Um das zu verstehen, muss man sich kurz die Spezifik des autoritär-marktliberalimperialistischen Projektes vergegenwärtigen, das bei allen Schattierungen den Neoliberalismus von Reagan bis Bush jr. gekennzeichnet hat. Dieses Projekt beruhte auf Grenzziehungen zwischen den prekarisierten, aber leistungs- und nach oben orientierten Mittelschichten und den entkoppelten Armen. Damit war der Neoliberalismus von einem mehr oder weniger stabilen Mitte-ObenBündnis gekennzeichnet. Erleichtert wurde die Entstehung dieses Bündnisses vor dem Hintergrund der geschichtlichen Sonderentwicklung der USA. Dazu gehören neben dem entsolidarisierend wirkenden Radikalindividualismus v.a. die spezifischen Formen der ›Rassisierung‹ und Ethnisierung sozialer Klassenauseinandersetzungen.

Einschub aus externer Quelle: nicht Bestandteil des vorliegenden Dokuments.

/-! ## The uniform bound -/

/-- **The uniform bound along the comb family.**  Under the hypotheses of `two_point_extraction`
(with `B(0) > 0`), if the comb inequality of the design `δ₁ + δ_p` holds at `M ≥ 4096p²` with
`h = √(log M)/M`, `N = 3pM`, `R = 0`, then
`∑_{n ≤ ⌊√(M/(4√(log M)))⌋, p ∣ n} c(n)/n ≤ 16 Γ/(B(0)√p)` with `Γ` independent of `M`. [folklore] -/
theorem two_point_bound_of_large {B B' B'' : ℝ → ℝ} {N₀ N₁ N₂ A₁ T₀ : ℝ} {p M : ℕ} {c : ℕ → ℝ}
    (hB : ∀ x, HasDerivAt B (B' x) x) (hB' : ∀ x, HasDerivAt B' (B'' x) x)
    (h0 : ∀ x, |B x| ≤ N₀) (h1 : ∀ x, |B' x| ≤ N₁) (h2 : ∀ x, |B'' x| ≤ N₂)
    (hBs : ∀ x, 2 < |x| → B x = 0) (hB0 : ∀ x, 0 ≤ B x) (hBpos : 0 < B 0)
    (hp : p.Prime) (hc0 : ∀ n, 0 ≤ c n) (hA₁ : ∀ N : ℕ, 1 ≤ N → ∑ n ∈ Finset.Icc 1 N, c n ≤ A₁ * N)
    (hT : ∀ N : ℕ, |∑ n ∈ Finset.Icc 1 N, (c n - Λ n) / n| ≤ T₀) (hM : 4096 * p ^ 2 ≤ M)
    (V : ℕ → ℕ → ℕ → ℝ)
    (hV : ∀ ℓ ℓ' n : ℕ, V ℓ ℓ' n = ∑ k' ∈ Finset.Icc 1 M,
      (∑ k ∈ Finset.Icc 1 M, B ((Real.log ((n : ℝ) * ℓ' * k' / ℓ) - Real.log k)
          / (Real.sqrt (Real.log M) / M)) / Real.sqrt k) / Real.sqrt k' / Real.sqrt n)
    (hcomb : (∑ n ∈ Finset.Icc 1 (3 * p * M), c n * V 1 1 n - ∑ n ∈ Finset.Icc 1 (3 * p * M), (Λ n : ℝ) * V 1 1 n)
      + (∑ n ∈ Finset.Icc 1 (3 * p * M), c n * V 1 p n - ∑ n ∈ Finset.Icc 1 (3 * p * M), (Λ n : ℝ) * V 1 p n)
      + (∑ n ∈ Finset.Icc 1 (3 * p * M), c n * V p 1 n - ∑ n ∈ Finset.Icc 1 (3 * p * M), (Λ n : ℝ) * V p 1 n)
      + (∑ n ∈ Finset.Icc 1 (3 * p * M), c n * V p p n - ∑ n ∈ Finset.Icc 1 (3 * p * M), (Λ n : ℝ) * V p p n)
      ≤ V 1 1 1 + V 1 p 1 + V p 1 1 + V p p 1) :
    ∑ n ∈ Finset.Icc 1 ⌊Real.sqrt (M / (4 * Real.sqrt (Real.log M)))⌋₊, (if p ∣ n then c n / n else 0)
      ≤ 16 / (B 0 * Real.sqrt p) *
        (4 * (B 0 * p + 16 * N₀ * p + (8 * ((N₀ + 2 * N₁ + N₂) * (96 + 192 * p) * p ^ 2) * p + 64 * N₀ * p ^ 2))
          + 4 * ((8 * ((N₀ + 2 * N₁ + N₂) * (96 + 192 * p) * p ^ 2) * p + 64 * N₀ * p ^ 2) *
                  ((A₁ + (Real.log 4 + 4)) * (1 + Real.log (3 * p)))
                + 8 * N₀ * p * ((A₁ + (Real.log 4 + 4)) * (3 * p))
                + 8 * N₀ * p * ((2 * T₀ + 3 * (A₁ + (Real.log 4 + 4))) * p + (T₀ + (A₁ + (Real.log 4 + 4)))))
          + B 0 * (3 * T₀ + Real.sqrt p * (T₀ + 2))) := by
  have hp1 : 1 ≤ p := hp.one_lt.le
  have hp0 : (0 : ℝ) < p := by exact_mod_cast hp.pos
  have hN₀ : 0 ≤ N₀ := (abs_nonneg _).trans (h0 0)
  have hN₁ : 0 ≤ N₁ := (abs_nonneg _).trans (h1 0)
  have hN₂ : 0 ≤ N₂ := (abs_nonneg _).trans (h2 0)
  have hT0 : 0 ≤ T₀ := (abs_nonneg _).trans (hT 0)
  have hA0 : 0 ≤ A₁ := by
    have := hA₁ 1 le_rfl
    simp only [Finset.Icc_self, Finset.sum_singleton, Nat.cast_one, mul_one] at this
    exact (hc0 1).trans this
  obtain ⟨-, -, -, hh, hhL, hhM, hhM2, -, hYeq, -, -⟩ := comb_params_of_large hp1 hM
  obtain ⟨sVb, sΔ, sE, scoef, hNY, hN1⟩ := comb_sizes_of_large hp.two_le hM hN₀ hN₁ hN₂ hA0 hT0 hBpos.le
  have hext := two_point_extraction (R := 0) hB hB' h0 h1 h2 hBs hB0 hp hh hhL hhM hhM2 hc0 hA₁ hT hN1 hNY
    V hV (by rw [add_zero]; exact hcomb)
  clear hcomb hV
  rw [zero_add] at hext
  -- abbreviate
  set Φ : ℝ := 1 + Real.log M with hΦ
  set S : ℝ := ∑ n ∈ Finset.Icc 1 ⌊Real.sqrt (1 / (4 * (Real.sqrt (Real.log M) / M)))⌋₊,
    (if p ∣ n then c n / n else 0) with hS
  set Vb0 : ℝ := B 0 * p + 16 * N₀ * p
    + (8 * ((N₀ + 2 * N₁ + N₂) * (96 + 192 * p) * p ^ 2) * p + 64 * N₀ * p ^ 2) with hVb0
  set Δ0 : ℝ := (8 * ((N₀ + 2 * N₁ + N₂) * (96 + 192 * p) * p ^ 2) * p + 64 * N₀ * p ^ 2) *
      ((A₁ + (Real.log 4 + 4)) * (1 + Real.log (3 * p)))
    + 8 * N₀ * p * ((A₁ + (Real.log 4 + 4)) * (3 * p))
    + 8 * N₀ * p * ((2 * T₀ + 3 * (A₁ + (Real.log 4 + 4))) * p + (T₀ + (A₁ + (Real.log 4 + 4)))) with hΔ0
  set E0 : ℝ := B 0 * (3 * T₀ + Real.sqrt p * (T₀ + 2)) with hE0
  clear_value Φ Vb0 Δ0 E0
  have hS0 : 0 ≤ S := Finset.sum_nonneg fun n _ ↦ by
    split_ifs
    · exact div_nonneg (hc0 n) (Nat.cast_nonneg n)
    · exact le_rfl
  have h3 := add_le_add (add_le_add (mul_le_mul_of_nonneg_left sVb (by norm_num : (0 : ℝ) ≤ 4))
    (mul_le_mul_of_nonneg_left sΔ (by norm_num : (0 : ℝ) ≤ 4))) sE
  have hmain : B 0 * Real.sqrt p / 16 * Φ * S ≤ (4 * Vb0 + 4 * Δ0 + E0) * Φ :=
    le_trans (mul_le_mul_of_nonneg_right scoef hS0) (le_trans hext (le_trans h3 (le_of_eq (by ring))))
  clear hext h3 sVb sΔ sE scoef
  have hsp : 0 < Real.sqrt (p : ℝ) := Real.sqrt_pos.2 hp0
  have hΦ0 : 0 < Φ := by
    have hM1 : (1 : ℝ) ≤ M := by
      have h1 : (4096 : ℝ) * p ^ 2 ≤ M := by exact_mod_cast hM
      have hp1R : (1 : ℝ) ≤ p := by exact_mod_cast hp1
      have h2 : (1 : ℝ) ≤ 4096 * p ^ 2 := by nlinarith
      linarith
    have : 0 ≤ Real.log (M : ℝ) := Real.log_nonneg hM1
    rw [hΦ]; linarith
  have hden : 0 < B 0 * Real.sqrt p / 16 * Φ := by positivity
  have hSle : S ≤ (4 * Vb0 + 4 * Δ0 + E0) * Φ / (B 0 * Real.sqrt p / 16 * Φ) := by
    rw [le_div_iff₀ hden, mul_comm]; exact hmain
  have hsimp : (4 * Vb0 + 4 * Δ0 + E0) * Φ / (B 0 * Real.sqrt p / 16 * Φ)
      = 16 / (B 0 * Real.sqrt p) * (4 * Vb0 + 4 * Δ0 + E0) := by
    field_simp
  rw [hsimp] at hSle
  have hcut : ⌊Real.sqrt (M / (4 * Real.sqrt (Real.log M)))⌋₊
      = ⌊Real.sqrt (1 / (4 * (Real.sqrt (Real.log M) / M)))⌋₊ := by rw [hYeq]
  rw [hcut]
  exact hSle

/-! ## Summability -/

/-- The cut-off `⌊√(M/(4√(log M)))⌋` exceeds `K` once `M ≥ K⁴` (and `M ≥ 4096p²`). [folklore] -/
theorem le_floor_sqrt_cutoff {p M K : ℕ} (hp : 1 ≤ p) (hM : 4096 * p ^ 2 ≤ M) (hK : K ^ 4 ≤ M) :
    K ≤ ⌊Real.sqrt (M / (4 * Real.sqrt (Real.log M)))⌋₊ := by
  obtain ⟨-, -, -, -, -, -, -, -, -, hY1, -⟩ := comb_params_of_large hp hM
  apply Nat.le_floor
  have hKR : ((K : ℝ) ^ 2) ^ 2 ≤ M := by
    have : ((K ^ 4 : ℕ) : ℝ) ≤ M := by exact_mod_cast hK
    push_cast at this; nlinarith
  have h1 : (K : ℝ) ^ 2 ≤ Real.sqrt M := by
    rw [Real.le_sqrt (by positivity) (Nat.cast_nonneg M)]; exact hKR
  have h2 : (K : ℝ) ≤ Real.sqrt (Real.sqrt M) := by
    rw [Real.le_sqrt (Nat.cast_nonneg K) (Real.sqrt_nonneg _)]; exact h1
  exact h2.trans (Real.sqrt_le_sqrt hY1)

Im Neoliberalismus wurde hierbei die Anrufung »arm« weitgehend gleichbedeutend mit »schwarze oder hispanische Transferleistungsbezieher«, während »Mittelschicht« und »hard-working Americans« gleichbedeutend wurde mit »ver- ängstigte weiße Mittelschicht«. Als Katalysator dieser Spaltung diente die »Entsozialdemokratisierung« der Demokratischen Partei1, die sich ähnlich wie in den meisten Ländern Europas in zunehmender Wahlenthaltung und im Aufstieg des Rechtspopulismus niederschlug2. Ideologischer Kohäsionsfaktor zwischen Oben und Mitte war dabei die US-Variante der autoritären Leistungsideologie, der »producerism«3, der die Entsolidarisierung zwischen Unten und verängstigter Kleinbürgermitte möglich werden ließ. Gelänge es Obama nun, mit Hilfe seines zentralen Reformwerks ein solches Mitte-Unten-Bündnis zu schmieden, wäre das ein historischer Wendepunkt in der Geschichte der USA. Gleichzeitig ist angesichts der Zentralität der Gesundheitsreform für das Obama-Projekt davon auszugehen, dass von der Entstehung und Befestigung eines solchen Bündnisses im Rahmen der Gesundheitsfrage (oder im Umkehrschluss seiner erneuten Spaltung durch die politische Rechte und die Gegner der Gesundheitsreform) das Gelingen oder Scheitern des Obama-Projekts insgesamt abhängt.